That settled, they also had a detector laser installed at Cambridge, which would provide a sensor beam along which the Borneo particle would fly en route to the Borneo laser. This way they would have a complete data stream of that twin’s behavior, first setting out, then on its way, and then at arrival—displayed real-time on two trajectory screens, one RAM-fed and one EPROM-fed (TSR and TSE in their diagrams).
“Twelve seconds,” said Ruth. “That’s the travel time?”
“Yes,” said Julian.
“So, if we read the RAM-fed trajectory screen for the first four seconds, then look away for four, and then look back for the last four, we should receive meaningful data.”
Julian nodded. “Yes.”
“Looks like we’re ready,” said Ruth.
“Agreed.”
:: 86 :: (Pasadena)
The experiments—four separate ones run precisely eight minutes apart, giving their engineers ample time to exchange the EPROMs—took place the third week of January 2027.
The results could not have been more conclusive, nor more astonishing. For Melissa had hit it on the nail.
Imagine three computer monitors, connected to individual Central Processing Units (CPUs) each of which is receiving a direct fiber feed from their respective sources.

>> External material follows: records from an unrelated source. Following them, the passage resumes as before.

/-! ### RoofReach — a cut Bondi energy forces the maximal roof chart to cover every radius -/

/-- **`RoofReach`** — under the hypotheses of the corrected K2a (in particular `0 < M` and
`∃ m, HasCutBondiMass C m`), a maximal boundary-collar chart as delivered by `RoofCollarCoherence`
(past-closed roof trace `O ∩ roofK ∋ S₃` mapped ONTO the outer roof of `𝒱`, an embedding up to the roof)
covers the Kerr roof portion `roofK ∩ {r ≤ ρ}` for EVERY `ρ`.  Paper proof (worker K2a, confirming the
lead's estimate): if the generator in the direction `ω₀` were covered only up to Kerr radius
`r_cut(ω₀) < ∞`, its `𝒱`-image is a future-INCOMPLETE generator of `∂J⁺(C)` (a future endpoint in `𝒱`
would lie on the outer roof, hence in the image, contradicting maximality through the embedding clause).
The round receding sections `S_s` of `HasCutBondiMass` lie on the outer roof for large `s` (not inside the
spacelike `C` by the generator clause `tangent_L`, not on the inner sheet from the inner edge `{r = M}`,
whose generators leave a TRAPPED sphere and focus in vacuum within bounded area — Raychaudhuri), are
spacelike hence transverse to the generators, hence (compact, `S²` simply connected: covering argument)
GLOBAL graphs `r = f_s(ω)` over the generator sphere with `f_s(ω₀) < r_cut(ω₀)` PINNED while
`|S_s| → ∞`.  Roundness gives `K_s > 0` eventually, i.e. `Δ_{γ̊} log f_s ≤ 1` (Gauss equation on the
cone), whence the circle means of `log f_s` about `ω₀` stay `≤ log r_cut(ω₀) + c` and `⨍ 1/f_s ≥ c'/r_cut(ω₀)`;
on a Schwarzschild cone `m_H(S_s) = M √(⨍ f_s²) ⨍ (1/f_s)` exactly (Gauss equation
`K = −¼ θθ̲ + 2M/f³`, `dA = f² dω̊`), so `m_H(S_s) ≥ c' M √(|S_s|/4π)/r_cut → ∞` — no finite mass limit
(Kerr: the same with `o(1)` corrections).  For `M = 0` the statement would fail (Minkowski cone sections
all have `m_H = 0`), consistent with `0 < M`.  UNPRINTED (the lopsided-section Hawking-mass divergence;
cf. Christodoulou–Klainerman 1993 Ch. 17 for the vocabulary); MISSING in the tree.
(ref: ChristodoulouKlainerman1993PMS41, Ch. 17, (17.0.2)) (ref: HawkingEllis1973CUP, §4.2 (Raychaudhuri))
Route-posited statement; nothing is asserted. [conjecture] [folklore] -/
def RoofReach : Prop :=
  ∀ [Kerr.Facts] (k' : ℕ), 2 ≤ k' →
    ∀ (X : Type) [TopologicalSpace X] [ChartedSpace E3 X] [IsManifold (𝓡 3) ∞ X]
      [T2Space X] [SecondCountableTopology X] [ConnectedSpace X]
      (D : InitialDataSet (𝓡 3) X) (𝒱 : VacuumCauchyDevelopment D)
      (M a : Fin 1 → ℝ) (p : 𝒱.carrier) (mo : Fin 1 → lorentzGroup × E4)
      (B : Fin 1 → ModelBackground) (Φ : ∀ i, (B i).domain → 𝒱.carrier)
      (hmax : 𝒱.IsMaximal) (hpar : ∀ i, 0 < M i ∧ |a i| < M i),
    (∃ i, p ∈ Φ i '' (B i).truncTimeSlab (3 * M i) 0) →
    (∀ i, B i = starBackground (mo i).1 (mo i).2 (M i) (a i)
      (fun x => Kerr.radius (a i) (poincareInv (mo i).1 (mo i).2 x))) →
    (∀ i, ContMDiffOn 𝓘(ℝ, E4) (𝓡 4) ∞ (Φ i)
        {x | -1 < (B i).time x.1 ∧ (B i).time x.1 < 1 ∧ (B i).radius x.1 < 3 * M i + 1} ∧
      IsOpenEmbedding ({x | -1 < (B i).time x.1 ∧ (B i).time x.1 < 1 ∧
        (B i).radius x.1 < 3 * M i + 1}.restrict (Φ i))) →
    (∀ i, 𝒱.toSpacetime.truncDeviationCk (B i) (Φ i) k' (3 * M i) 0 ≤ 0) →
    CollarFutureOriented 𝒱 M mo B Φ →
    collarCore M p B Φ ⊆ range 𝒱.embed →
    (∃ m : ℝ, 𝒱.toCauchyDevelopment.HasCutBondiMass (collarCore M p B Φ) m) →
    ∀ [𝒱.metric.toPseudoRiemannianMetric.HasLeviCivita],
    ∀ (ξ : Π x : 𝒱.carrier, TangentSpace (𝓡 4) x)
      (O : Set (Kerr.region (a 0) (M 0))) (Ψ : (B 0).domain → 𝒱.carrier),
    𝒱.metric.IsKillingFieldOn ξ (interior (killingDomain 𝒱 M p B Φ)) →
    IsBoundaryCollarChart (mo 0) (M 0) (a 0) (hpar 0).1 (B 0) (collarCore M p B Φ)
      (interior (killingDomain 𝒱 M p B Φ)) (Φ 0) 0 O Ψ →
    (∀ x ∈ pullK (mo 0) (M 0) (a 0) (B 0) (O ∩ interior (JK (M 0) (a 0) (hpar 0).1 (slabK (M 0) (a 0)))),
      ξ (Ψ x) = mfderiv 𝓘(ℝ, E4) (𝓡 4) Ψ x (((mo 0).1 : E4 ≃L[ℝ] E4) (E4.basisVector 0))) →
    outerSphereK (M 0) (a 0) ⊆ O →
    (∀ y ∈ O ∩ roofK (M 0) (a 0) (hpar 0).1,
      JKpast (M 0) (a 0) (hpar 0).1 {y} ∩ roofK (M 0) (a 0) (hpar 0).1 ⊆ O) →
    outerRoof 𝒱 M p B Φ ⊆ Ψ '' pullK (mo 0) (M 0) (a 0) (B 0) (O ∩ roofK (M 0) (a 0) (hpar 0).1) →
    IsEmbedding ((pullK (mo 0) (M 0) (a 0) (B 0)
      ((O ∩ interior (JK (M 0) (a 0) (hpar 0).1 (slabK (M 0) (a 0)))) ∪
        (O ∩ roofK (M 0) (a 0) (hpar 0).1))).restrict Ψ) →
    ∀ ρ : ℝ, roofK (M 0) (a 0) (hpar 0).1 ∩ {y | Kerr.radius (a 0) y.1 ≤ ρ} ⊆ O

Monitor A (TSR—the RAM-fed trajectory screen) will show the entire journey of the Borneo particle from firing to arriving at the Borneo beam, a journey of twelve seconds, as received and passed on by volatile RAM.
Monitor B (TSE) will show the very same journey, but from data received and passed on by non-volatile EPROM.

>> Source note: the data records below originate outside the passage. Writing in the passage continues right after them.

/-- Element `m` of the answers of a segment is `f` at query `m`. [folklore] -/
theorem runAnsW_getElem {m : ℕ} (hm : m < nQRunP n a b ℓ) :
    (runAnsW n a b f ℓ SEG)[m]'(by rw [runAnsW, List.length_map, length_runQueriesN]; exact hm) =
      f (rdBits ((runQueriesN (prmLvl n a b ℓ) SEG)[m]'(by rw [length_runQueriesN]; exact hm)) 0 n) := by
  simp only [runAnsW, List.getElem_map]

/-- The answers of a segment have the run's number of bits. [folklore] -/
theorem length_runAnsW : (runAnsW n a b f ℓ SEG).length = nQRunP n a b ℓ := by rw [runAnsW, List.length_map, length_runQueriesN]

/-- **The table answers of a segment are correct** (`TablesPFP.AnswersOKP`). [folklore] -/
theorem answersOKP_runAnsW :
    AnswersOKP (teP_ne_zero n a b ℓ) (lvl_hn n a b ℓ) (ω).1.1.1.1.1 (ω).1.1.1.1.2.1 f (runAnsW n a b f ℓ SEG) := by
  intro j c hj hc
  obtain ⟨hparts, hTQ, hFQ, hDQ, hnq⟩ := runQueries_parts (n := n) (a := a) (b := b) (ℓ := ℓ) seg
  obtain ⟨hsl0, hslz⟩ := seg_slices (n := n) (a := a) (b := b) (ℓ := ℓ) seg
  have hjc := chunk_le (C := TP ℓ * 2 * kP n a b ℓ) hj hc
  have hlenA := length_runAnsW (n := n) (a := a) (b := b) f (ℓ := ℓ) seg
  rw [ansSegN]
  apply List.ext_getElem
  · rw [List.length_take, List.length_drop, hlenA, List.length_ofFn, min_eq_left (by rw [hnq]; omega)]
  · intro m h1 h2
    rw [List.length_ofFn] at h2
    have hidxT := chunk_lt hj hc h2
    have hidx : (j * 2 ^ ℓ + c) * (TP ℓ * 2 * kP n a b ℓ) + m < nQRunP n a b ℓ := by rw [hnq]; omega
    rw [List.getElem_take, List.getElem_drop, List.getElem_ofFn, runAnsW_getElem f seg hidx, ← f_rdBits_ptOf f _ ⟨m, h2⟩]
    refine congrArg (fun pt => f (rdBits pt 0 n)) ?_
    have hget : (tableQsN (prmLvl n a b ℓ) SEG).getD ((j * 2 ^ ℓ + c) * (TP ℓ * 2 * kP n a b ℓ) + m) [] =
        ptOf n (kP n a b ℓ) (βP n a b ℓ) (patInputN (𝔭 ^ teP n a b ℓ) ℓ (TP ℓ * 2 * (kP n a b ℓ * n + kP n a b ℓ * βP n a b ℓ))
          (sl SEG 0 ℓ) (sl SEG (offZ ℓ) (𝔭 ^ teP n a b ℓ * 𝔭 ^ teP n a b ℓ)) j c) m := by
      have := getD_tableQs_aux (fun j c m => ptOf n (kP n a b ℓ) (βP n a b ℓ)
        (patInputN (𝔭 ^ teP n a b ℓ) ℓ (TP ℓ * 2 * (kP n a b ℓ * n + kP n a b ℓ * βP n a b ℓ)) (sl SEG 0 ℓ)
          (sl SEG (offZ ℓ) (𝔭 ^ teP n a b ℓ * 𝔭 ^ teP n a b ℓ)) j c) m) (2 ^ ℓ) (TP ℓ * 2 * kP n a b ℓ) hj hc h2 []
      simpa only [tableQsN, prmLvl_n, prmLvl_k, prmLvl_β, prmLvl_T, prmLvl_ℓ, prmLvl_L, prmLvl_Q, prmLvl_N] using this
    rw [hsl0, hslz, patInputN_eq (teP_ne_zero n a b ℓ) (lvl_hn n a b ℓ) _ _ hj] at hget
    have hA : (j * 2 ^ ℓ + c) * (TP ℓ * 2 * kP n a b ℓ) + m < (tableQsN (prmLvl n a b ℓ) SEG ++ fillerQsN (prmLvl n a b ℓ) SEG).length := by
      rw [List.length_append, hTQ]; omega
    have hB : (j * 2 ^ ℓ + c) * (TP ℓ * 2 * kP n a b ℓ) + m < (tableQsN (prmLvl n a b ℓ) SEG).length := by rw [hTQ]; exact hidxT
    have hRQ : (runQueriesN (prmLvl n a b ℓ) SEG)[(j * 2 ^ ℓ + c) * (TP ℓ * 2 * kP n a b ℓ) + m]'(by rw [length_runQueriesN]; exact hidx) =
        (tableQsN (prmLvl n a b ℓ) SEG)[(j * 2 ^ ℓ + c) * (TP ℓ * 2 * kP n a b ℓ) + m]'hB := by
      simp only [hparts, List.getElem_append_left hA, List.getElem_append_left hB]
    rw [hRQ, ← hget, List.getD_eq_getElem _ _ hB]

Monitor C will wait for the Borneo particles arrival at its detection beam and then simply report its polarity.
The Cambridge crew will of course have to be aware of, and monitor (which amounts to viewing), the Borneo particle firing, and so will exist it into place. But their directions are that once fired, no further human observation of any kind will be made at Cambridge.
Once fired, the only viewing of the Borneo particle, anywhere, by any life, will take place at Cal Tech, by Julian and Ruth.

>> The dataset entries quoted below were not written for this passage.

import Mathlib
import Summits.Ventures.PercRepro2.SwOutJunctionH1Key
import Summits.Ventures.PercRepro2.SwOutJunctionH1GTypedOrbits

/-!
# THE (H1) SINGLE JUNCTION ON THE GENERAL DOUBLY TYPED SIDE: the theorem (blind cell PercRepro2,
night-4 g33, 2026-08-28; proofs/NIGHT4-G33.md §4)

g14's Theorem A (`rigidOK_of_junctionH1`) for g7's general doubly typed row: the side `gOutSide
ends l h 𝓤 𝓓 𝓓″ X 𝓤′ U ξ` of every class of an (H1) single-junction region is partitioned by
g14's key (`keyOf`) into coarse orbits, core cubes and shadow blocks (`blockOf`); every side point
lies in the block of its key (`mem_blockOf_keyOf_g`), every side point of that block has the same
key (`keyOf_eq_of_mem_blockOf_g`), and every block satisfies the rigid counting inequality on
`gTypedQ` (`card_blockOf_le_g`; the cube inequalities of SwOutJunctionH1GTypedCubes); the block
decomposition (`rigidOK_g_of_blocks`) assembles them: **`rigidOK_g_of_junctionH1`**.  On the
graph: **`gTypedSwAll_of_junctionH1`** — the general doubly typed row on every graph with one (H1)
junction `u` in `{l}ᶜ` whose other vertices are exempt (forced into `C_R(l)` by `𝓤`), joined to
`l`, or isolated, the vertices of `X` other than `l` isolated.  The exemption «forced out of
`C_R(h)` by `𝓓″`» is NOT carried (the two sides of the extended hull need not be disjoint for it;
NIGHT4-G33.md §1), although the statement is census-true with it (0 / 50,869 at n ≤ 6).
-/

namespace Summit.Ventures.PercRepro2

namespace LocRows

open Hull

variable {V : Type*} {E : Type*} [Fintype E] [DecidableEq E]

open scoped Classical

variable {ends : E → Sym2 V} {U : Set V} {ξ : Config E} {l h u : V}
  {𝓤 𝓓 𝓓'' : Set (Set V)} {X : Set V} {𝓤' : Set (Set V)} {F : V → Prop}

section Blocks

/-- **The rigid inequality from a block decomposition, general doubly typed side.** -/
theorem rigidOK_g_of_blocks {K : Type*} (key : Config E → K) (block : K → Finset (Config E))
    (hmem : ∀ ζ ∈ gOutSide ends l h 𝓤 𝓓 𝓓'' X 𝓤' U ξ, ζ ∈ block (key ζ))
    (hblock : ∀ ζ ∈ gOutSide ends l h 𝓤 𝓓 𝓓'' X 𝓤' U ξ, ∀ ζ' ∈ block (key ζ),
      ζ' ∈ gTypedQ ends l h 𝓤 𝓓 𝓓'' X 𝓤' →
        ζ' ∈ gOutSide ends l h 𝓤 𝓓 𝓓'' X 𝓤' U ξ ∧ key ζ' = key ζ)
    (hineq : ∀ ζ ∈ gOutSide ends l h 𝓤 𝓓 𝓓'' X 𝓤' U ξ, ∀ 𝓔 : Set (Set E), IsUpperSet 𝓔 →
      ((block (key ζ)).filter fun ζ' =>
          ζ' ∈ gTypedQ ends l h 𝓤 𝓓 𝓓'' X 𝓤' ∧ redEdges ends ζ' h ∈ 𝓔).card ≤
        ((block (key ζ)).filter fun ζ' =>
          ζ' ∈ gTypedQ ends l h 𝓤 𝓓 𝓓'' X 𝓤' ∧ blueEdges ends ζ' h ∈ 𝓔).card)
    {𝓔 : Set (Set E)} (h𝓔 : IsUpperSet 𝓔) :
    ((gOutSide ends l h 𝓤 𝓓 𝓓'' X 𝓤' U ξ).filter fun ζ => redEdges ends ζ h ∈ 𝓔).card ≤
      ((gOutSide ends l h 𝓤 𝓓 𝓓'' X 𝓤' U ξ).filter fun ζ => blueEdges ends ζ h ∈ 𝓔).card := by
  set C := gOutSide ends l h 𝓤 𝓓 𝓓'' X 𝓤' U ξ with hC
  let S₀ : Finset K := C.image key
  have hmapR : ∀ ζ ∈ C.filter fun ζ => redEdges ends ζ h ∈ 𝓔, key ζ ∈ S₀ :=
    fun ζ hζ => Finset.mem_image_of_mem key (Finset.mem_filter.1 hζ).1
  have hmapB : ∀ ζ ∈ C.filter fun ζ => blueEdges ends ζ h ∈ 𝓔, key ζ ∈ S₀ :=
    fun ζ hζ => Finset.mem_image_of_mem key (Finset.mem_filter.1 hζ).1
  rw [Finset.card_eq_sum_card_fiberwise hmapR, Finset.card_eq_sum_card_fiberwise hmapB]
  refine Finset.sum_le_sum fun k hk => ?_
  obtain ⟨ζ₀, hζ₀, rfl⟩ := Finset.mem_image.1 hk
  have hfib : ∀ P : Config E → Prop,
      (C.filter fun ζ => P ζ).filter (fun ζ => key ζ = key ζ₀) =
        (block (key ζ₀)).filter fun ζ' => ζ' ∈ gTypedQ ends l h 𝓤 𝓓 𝓓'' X 𝓤' ∧ P ζ' := by
    intro P
    ext ζ'
    simp only [Finset.mem_filter]
    constructor
    · rintro ⟨⟨hζ', hP⟩, hkey⟩
      have := hmem ζ' hζ'
      rw [hkey] at this
      exact ⟨this, (mem_gOutSide.1 hζ').1, hP⟩
    · rintro ⟨hb, hQ, hP⟩
      obtain ⟨hcl, hkey⟩ := hblock ζ₀ hζ₀ ζ' hb hQ
      exact ⟨⟨hcl, hP⟩, hkey⟩
  rw [hfib, hfib]
  exact hineq ζ₀ hζ₀ 𝓔 h𝓔

end Blocks

section Main

variable (h𝓤 : IsUpperSet 𝓤) (h𝓓 : IsLowerSet 𝓓) (h𝓓'' : IsLowerSet 𝓓'') (h𝓤' : IsUpperSet 𝓤')
  (hl : l ∉ U) (hhu : h ≠ u) (hloop_h : ∀ e, ends e ≠ s(h, h))
  (hloop_u : ∀ e, ends e ≠ s(u, u)) (hnadj : ∀ e, ends e ≠ s(h, u))
  (hF : ∀ x, F x → ∀ S ∈ 𝓤, x ∈ S)
  (hout : ∀ x ∈ U, x ≠ h → x ≠ u →
    F x ∨ x ∈ X ∨ (∃ e y, ends e = s(x, y) ∧ y ∉ U) ∨ (∀ e, x ∉ ends e))
  (hH1 : H1 ends U h u)
  (hhX : h ∉ X) (huX : u ∉ X) (hX : ∀ x ∈ X, x ∈ U → ∀ e, x ∈ ends e → ends e = s(x, x))
include hl hhu hloop_h hloop_u hnadj hF hout hhX huX hX hH1

omit hloop_h hloop_u hnadj hH1 hhX huX in
/-- Every side point lies in the block of its key. -/
theorem mem_blockOf_keyOf_g {ζ : Config E} (hζ : ζ ∈ gOutSide ends l h 𝓤 𝓓 𝓓'' X 𝓤' U ξ) :
    ζ ∈ blockOf ends h u (keyOf ends U ξ h u ζ) := by
  by_cases hu : u ∉ hull ends ζ h
  · rw [keyOf_of_out hu]
    obtain ⟨ω, hω⟩ := exists_orbitReal_eq (coreFree_of_u_notMem_hull_g hF hout hζ hu) rfl
    simp only [blockOf, orbit, Finset.mem_image, Finset.mem_univ, true_and]
    exact ⟨ω, hω⟩
  rw [not_not] at hu
  by_cases hk : hull ends ζ u ⊆ U
  · rw [keyOf_of_coreKind hu hk]
    exact (mem_coreCube).2 ⟨omegaOf ends h u ζ, coreReal_coreBaseOf_g hl hhu hF hout hX hζ ⟨hu, hk⟩⟩
  by_cases hs : ShadowKind ends U ξ h u ζ
  · rw [keyOf_of_shadowKind hu hk hs]
    exact hs.2
  · rw [keyOf_of_plain hu hk hs]
    have hc : CoreFree ends ζ h := coreFree_of_escaping_g hF hout hζ hk
    obtain ⟨ω, hω⟩ := exists_orbitReal_eq (ζ₀ := allRed ends ζ h) hc rfl
    simp only [blockOf, orbit, Finset.mem_image, Finset.mem_univ, true_and]
    exact ⟨ω, hω⟩

include h𝓤 h𝓓 h𝓓'' h𝓤' in
/-- Every side point of the block of a side point lies in the side with the same key. -/
theorem keyOf_eq_of_mem_blockOf_g {ζ : Config E} (hζ : ζ ∈ gOutSide ends l h 𝓤 𝓓 𝓓'' X 𝓤' U ξ)
    {ζ' : Config E} (hζ' : ζ' ∈ blockOf ends h u (keyOf ends U ξ h u ζ))
    (hQ : ζ' ∈ gTypedQ ends l h 𝓤 𝓓 𝓓'' X 𝓤') :
    ζ' ∈ gOutSide ends l h 𝓤 𝓓 𝓓'' X 𝓤' U ξ ∧ keyOf ends U ξ h u ζ' = keyOf ends U ξ h u ζ := by
  by_cases hu : u ∉ hull ends ζ h
  · rw [keyOf_of_out hu] at hζ' ⊢
    obtain ⟨h1, h2, h3⟩ :=
      (orbitKind_block_g h𝓤 h𝓓 h𝓓'' h𝓤' hl hloop_h hF hout hζ hu).2.1 ζ' hζ' hQ
    exact ⟨h1, by rw [keyOf_of_out h2, h3]⟩
  rw [not_not] at hu
  by_cases hk : hull ends ζ u ⊆ U
  · rw [keyOf_of_coreKind hu hk] at hζ' ⊢
    have hb : CoreBase ends (coreBaseOf ends ζ h u) h u (extHull ends ζ h u)
        (armsFun (armsC ends h u ζ)) (pureFun ends h (armsC ends h u ζ)) :=
      coreBase_of_coreKind_g hl hhu hloop_h hloop_u hnadj hF hout hX hH1 hζ ⟨hu, hk⟩
    have hHU := extHull_subset_of_coreKind_g hζ ⟨hu, hk⟩
    obtain ⟨ω, rfl⟩ := (mem_coreCube).1 hζ'
    have hbcl := coreBaseOf_mem_outClass (mem_gOutSide.1 hζ).2 ⟨hu, hk⟩ hb
    refine ⟨mem_gOutSide.2 ⟨hQ, hb.coreReal_mem_outClass hHU hbcl ω⟩, ?_⟩
    rw [keyOf_of_coreKind (hb.u_mem_hull_coreReal ω) ((hb.hull_u_coreReal_subset ω).trans hHU),
      hb.coreBaseOf_coreReal, armsC_eq_of_extHull_eq (hb.extHull_coreReal ω)]
  by_cases hs : ShadowKind ends U ξ h u ζ
  · rw [keyOf_of_shadowKind hu hk hs] at hζ' ⊢
    obtain ⟨h1, h2, h3, h4, h5, h6, h7⟩ := shadowKind_of_mem_shadowBlock_g hl hF hout hhX huX hX hs.1 hζ' hQ
    exact ⟨h5, by rw [keyOf_of_shadowKind h6 h7 h4, h1, h2, h3]⟩
  · rw [keyOf_of_plain hu hk hs] at hζ' ⊢
    obtain ⟨h1, h2, h3, h4⟩ :=
      mem_orbit_plain_g hl hhu hloop_h hloop_u hnadj hF hout hhX huX hX hH1 hζ hu hk hs hζ' hQ
    refine ⟨h1, ?_⟩
    rw [keyOf_of_plain h2 h3 h4]
    -- the all-red orientation is constant along the orbit
    have hc : CoreFree ends ζ h := coreFree_of_escaping_g hF hout hζ hk
    simp only [blockOf, orbit, Finset.mem_image, Finset.mem_univ, true_and] at hζ'
    obtain ⟨ω, rfl⟩ := hζ'
    rw [allRed_orbitReal (coreFree_allRed hc), allRed_idem hc]

include h𝓤 h𝓓 h𝓓'' h𝓤' in
/-- Every block of a side point satisfies the rigid inequality on `gTypedQ`. -/
theorem card_blockOf_le_g {ζ : Config E} (hζ : ζ ∈ gOutSide ends l h 𝓤 𝓓 𝓓'' X 𝓤' U ξ)
    {𝓔 : Set (Set E)} (h𝓔 : IsUpperSet 𝓔) :
    ((blockOf ends h u (keyOf ends U ξ h u ζ)).filter fun ζ' =>
        ζ' ∈ gTypedQ ends l h 𝓤 𝓓 𝓓'' X 𝓤' ∧ redEdges ends ζ' h ∈ 𝓔).card ≤
      ((blockOf ends h u (keyOf ends U ξ h u ζ)).filter fun ζ' =>
        ζ' ∈ gTypedQ ends l h 𝓤 𝓓 𝓓'' X 𝓤' ∧ blueEdges ends ζ' h ∈ 𝓔).card := by
  by_cases hu : u ∉ hull ends ζ h
  · rw [keyOf_of_out hu]
    exact (orbitKind_block_g h𝓤 h𝓓 h𝓓'' h𝓤' hl hloop_h hF hout hζ hu).2.2 𝓔 h𝓔
  rw [not_not] at hu
  by_cases hk : hull ends ζ u ⊆ U
  · rw [keyOf_of_coreKind hu hk]
    have hb : CoreBase ends (coreBaseOf ends ζ h u) h u (extHull ends ζ h u)
        (armsFun (armsC ends h u ζ)) (pureFun ends h (armsC ends h u ζ)) :=
      coreBase_of_coreKind_g hl hhu hloop_h hloop_u hnadj hF hout hX hH1 hζ ⟨hu, hk⟩
    have hHU := extHull_subset_of_coreKind_g hζ ⟨hu, hk⟩
    exact hb.card_coreCube_le_g h𝓤 h𝓓 h𝓓'' h𝓤' hHU hl
      (fun x hx => notMem_extHull_of_mem_X hhX huX hX hHU hx) h𝓔
  by_cases hs : ShadowKind ends U ξ h u ζ
  · rw [keyOf_of_shadowKind hu hk hs]
    exact shadowBlock_card_le_g h𝓤 h𝓓 h𝓓'' h𝓤' hl hs.1.hHU hs.1.hb hs.1.huR hs.1.huB
      (fun x hx => notMem_extHull_of_mem_X hhX huX hX hs.1.hHU hx) h𝓔
  · rw [keyOf_of_plain hu hk hs]
    have hc : CoreFree ends ζ h := coreFree_of_escaping_g hF hout hζ hk
    exact card_orbit_le_g (coreFree_allRed hc) hloop_h h𝓤 h𝓓 h𝓓'' h𝓤'
      (allRed_mem_outClass (mem_gOutSide.1 hζ).2 hc) hl h𝓔

include h𝓤 h𝓓 h𝓓'' h𝓤' in
/-- **THE (H1) SINGLE JUNCTION ON THE GENERAL DOUBLY TYPED SIDE** (g14's Theorem A for g7's row):
the rigid counting inequality on `gTypedQ` over every class of an (H1) single-junction region
`U ∋ h`, `l ∉ U` — `u ∈ U` with no loop, not adjacent to `h`, (H1) in `U`; every other vertex of
`U ∖ {h}` exempt (forced into `C_R(l)` by `𝓤`), with an outside edge, or with no edge; the vertices
of `X` inside `U` isolated, `h, u ∉ X`; no loop at `h`. -/
theorem rigidOK_g_of_junctionH1 {𝓔 : Set (Set E)} (h𝓔 : IsUpperSet 𝓔) :
    ((gOutSide ends l h 𝓤 𝓓 𝓓'' X 𝓤' U ξ).filter fun ζ => redEdges ends ζ h ∈ 𝓔).card ≤
      ((gOutSide ends l h 𝓤 𝓓 𝓓'' X 𝓤' U ξ).filter fun ζ => blueEdges ends ζ h ∈ 𝓔).card :=
  rigidOK_g_of_blocks (keyOf ends U ξ h u) (blockOf ends h u)
    (fun _ hζ => mem_blockOf_keyOf_g hl hhu hF hout hX hζ)
    (fun _ hζ _ hζ' hQ =>
      keyOf_eq_of_mem_blockOf_g h𝓤 h𝓓 h𝓓'' h𝓤' hl hhu hloop_h hloop_u hnadj hF hout hH1 hhX huX hX hζ
        hζ' hQ)
    (fun _ hζ _ h𝓔' =>
      card_blockOf_le_g h𝓤 h𝓓 h𝓓'' h𝓤' hl hhu hloop_h hloop_u hnadj hF hout hH1 hhX huX hX hζ h𝓔')
    h𝓔

end Main

section Graph

/-- **The general doubly typed row on every graph with one (H1) junction**: `u ≠ l, h`, no loop at
`h` or `u`, `u` not adjacent to `h`, (H1) in `{l}ᶜ`; every other vertex exempt (forced into `C_R(l)`
by the up-set `𝓤`), joined to `l`, or isolated; the vertices of `X` other than `l` isolated,
`h, u ∉ X`; `𝓤, 𝓤′` up-sets, `𝓓, 𝓓″` down-sets. -/
theorem gTypedSwAll_of_junctionH1 (hlh : l ≠ h) (hlu : l ≠ u) (hhu : h ≠ u)
    (hloop_h : ∀ e, ends e ≠ s(h, h)) (hloop_u : ∀ e, ends e ≠ s(u, u))
    (hnadj : ∀ e, ends e ≠ s(h, u)) (hH1 : H1 ends ({l}ᶜ) h u)
    (h𝓤 : IsUpperSet 𝓤) (h𝓓 : IsLowerSet 𝓓) (h𝓓'' : IsLowerSet 𝓓'') (h𝓤' : IsUpperSet 𝓤')
    (hF : ∀ x, F x → ∀ S ∈ 𝓤, x ∈ S) (hhX : h ∉ X) (huX : u ∉ X)
    (hX : ∀ x ∈ X, x ≠ l → ∀ e, x ∈ ends e → ends e = s(x, x))
    (hout : ∀ x, x ≠ l → x ≠ h → x ≠ u →
      F x ∨ x ∈ X ∨ (∃ e, ends e = s(x, l)) ∨ (∀ e, x ∉ ends e)) :
    GTypedSwAll ends l h 𝓤 𝓓 𝓓'' X 𝓤' := by
  have _hlu := hlu
  refine exists_swAll_injection_of_card_le h _ (card_le_g_of_classes hlh fun ξ 𝓔 h𝓔 => ?_)
  refine rigidOK_g_of_junctionH1 (ξ := ξ) (u := u) (F := F) h𝓤 h𝓓 h𝓓'' h𝓤' (by simp) hhu hloop_h
    hloop_u hnadj hF ?_ hH1 hhX huX ?_ h𝓔
  · intro x hx hxh hxu
    rcases hout x (by simpa using hx) hxh hxu with hf | hxX | ⟨e, he⟩ | hiso
    · exact Or.inl hf
    · exact Or.inr (Or.inl hxX)
    · exact Or.inr (Or.inr (Or.inl ⟨e, l, he, by simp⟩))
    · exact Or.inr (Or.inr (Or.inr hiso))
  · intro x hx hxU
    exact hX x hx (by simpa using hxU)

end Graph

end LocRows

end Summit.Ventures.PercRepro2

At precisely four o’clock in the morning Pasadena time (precisely noon in Cambridge) the first particle was fired into perfect conditions. A countdown was given real-time over audio connection, four, three, two, one, fire.
At four seconds past four, both Julian and Ruth looked up from Monitor A and studied the ceiling for one-thousand-one, one-thousand-two, one-thousand-three, one-thousand-four seconds and then looked back down at Monitor A, which now showed the unbroken trajectory of the Borneo particle toward its beam.
Four seconds later Monitor C reported that the Borneo particle had, as expected, sensed the polarity shift of its Colombia twin (which was fired as positive, then changed to negative by the Colombia beam), and instantly turned negative as well.
Monitor A now painted a long white streak starting with a bright blip at the bottom left of the screen (Cambridge) arriving at the top right (Borneo beam) twelve seconds later, showing an unbroken journey.
Two deep breaths after that (one each) Julian and Ruth turned their attention to Monitor B which showed the bright blip at the bottom left—the firing of the Borneo particle. Then:
A white streak heading for the top right corner of the screen, reaching about one-third of the way before it vanished. It then stayed vanished for about another third of the screen (four seconds) before it re-appeared and completed the journey to its beam.
Julian and Ruth looked at each other, then back at the monitor. According to the EPROM, seconds five through eight of the Borneo-particle’s travel had never happened.
They looked back at Monitor A, which still displayed the full trajectory.
“Which is what we expect to see,” said Ruth.
“And the Borneo particle obliges,” said Julian. “Even producing a bit of revisionist history.”
“Well, we expected life to affect instant change, revisionist or not, in RAM,” said Ruth. “And prove to us that the Borneo particle never went away.”
Here they looked up and then stepped aside as the engineers descended on their Monitor B computer to change the serialized EPROMs to a fresh set.
This sequence of events was repeated three more times, precisely eight minutes apart, with the exact same result (apart from the Borneo twin’s reported polarity which went positive-negative-positive, to match its Colombia twin, which was fired negative-positive-negative then reversed by the Colombia beam).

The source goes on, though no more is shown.